In the case of phenolic acids (Figure 4B), the five compounds were found to down-regulate Pparg (p < 0.05). Except in the case of ferulic acid, one of the phenolic acids with lowest effect on intracellular lipid accumulation, this effect was accompanied by a significant reduction of Scd1 (p < 0.05). Moreover, ellagic, ferulic and gallic acids down-regulated the lipogenic gene Fasn (p = 0.038, p = 0.018 and p = 0.021, respectively), while, p-coumaric and vanillic acids significantly reduced the expression of Lpl (p = 0.014 and p = 0.026, respectively), involved in lipid uptake and lipogenesis [37,41]. Similarly to resveratrol and apigenin, only p-coumaric acid was able to down-regulate Cebpa (p = 0.048), which could explain the inhibitory effect of this phenolic acid along both the S1 and S3 stages of differentiation, unlike the rest of phenolic acids, which were not effective at the latest stages of the process.

2.4. Molecular Docking Analysis Reveals that PPARγ Interaction is Crucial for the Inhibition of Adipogenesis

In the early stages of adipogenic commitment, the nuclear receptor PPARγ is activated and, together with its primary target C/EBPα, induces adipogenesis through the activation of different adipocyte specific genes needed for triglyceride uptake and lipid storage. PPARγ is therefore considered a master regulator of adipogenesis, although it also plays an important role in insulin sensitivity and glucose homeostasis and modulates metabolism and inflammation [5,8]. Thus, PPARγ has emerged as an interesting pharmacological target and the modulation of its activity might be an effective strategy to regulate obesity and related diseases. Different molecules have been suggested as biological ligands of PPARγ, such as Troglitazone [44], used to combat hyperglycaemia associated with the metabolic syndrome and type-2 diabetes. In this sense, natural products have proven historically to be a promising pool of structures for drug discovery. Thus, some ongoing works are exploring the PPARγ-activating potential of a wide range of natural products, which could play a crucial role in the treatment or prevention of obesity-related diseases. These putative modulators show several molecular interactions with the LBD of PPARγ, which could determine their binding affinity (kcal/mol) to this protein and thus, their modulating capacity [6,9,10].

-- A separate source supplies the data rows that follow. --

/-- **♠ for `794a1` at `p = 5`:** `|Δ_min| = 2^2·397` ⇒ `5 ∤ v_ℓ(Δ_min)` at every multiplicative `ℓ`;
`gcd(c₄, Δ) = 1` ⇒ semistable. [cite: WZhang2014, Hypothesis ♠ (pp. 194–195)] [cite: CremonaAlgorithms1997, Table 1 (794a1)] -/
theorem spade_5 :
    haveI := isElliptic_c794a1;
    haveI := isGloballyMinimal_c794a1;
    (∀ (ℓ : ℕ) [Fact ℓ.Prime], ((⟨1, 0, 1, -3, 2⟩ : WeierstrassCurve ℤ).map (Int.castRingHom ℚ)).HasMultiplicativeReductionAtPrime ℓ →
      ¬ 5 ∣ padicValInt ℓ ((⟨1, 0, 1, -3, 2⟩ : WeierstrassCurve ℤ).map (Int.castRingHom ℚ)).minimalDiscriminantInt) ∧
      ((⟨1, 0, 1, -3, 2⟩ : WeierstrassCurve ℤ).map (Int.castRingHom ℚ)).IsSemistable ℤ := by
  haveI := isElliptic_c794a1
  haveI := isGloballyMinimal_c794a1
  haveI := Fact.mk (by norm_num : Nat.Prime 5)
  exact ⟨not_dvd_padicValInt_of_intModel intModel 5
      (forall_prime_dvd_of_natAbs_eq_pow_mul_pow (a := 2) (i := 2) (b := 397) (j := 1) (by decide +kernel)
        (by norm_num) (by norm_num) ⟨2, by decide +kernel, by decide +kernel, by norm_num⟩
        ⟨1, by decide +kernel, by decide +kernel, by norm_num⟩),
    isSemistable_int_of_intModel_of_isCoprime intModel
      (by rw [Int.isCoprime_iff_gcd_eq_one]; decide +kernel)⟩

end C794a1

namespace C817a1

On the other hand, over the last years the use of bioinformatics tools such as molecular docking has become an essential part of research, focused at prediction of the binding of small molecules to their target proteins [45]. In this work, we performed an in silico molecular docking analysis to determine whether the inhibitory activity of the phenolic compounds observed during the early stages of differentiation could be explained by their ability to modulate the PPARγ activity, providing a mechanistic insight into the effects of these compounds on adipogenesis. The 3D structures of 14 putative ligands (9 polyphenols and 5 phenolic acids) were tested to compare their predicted interaction to PPARγ receptor, as well as to describe the major amino acid residues of the ligand-binding domain (LBD) of the protein involved in these interactions.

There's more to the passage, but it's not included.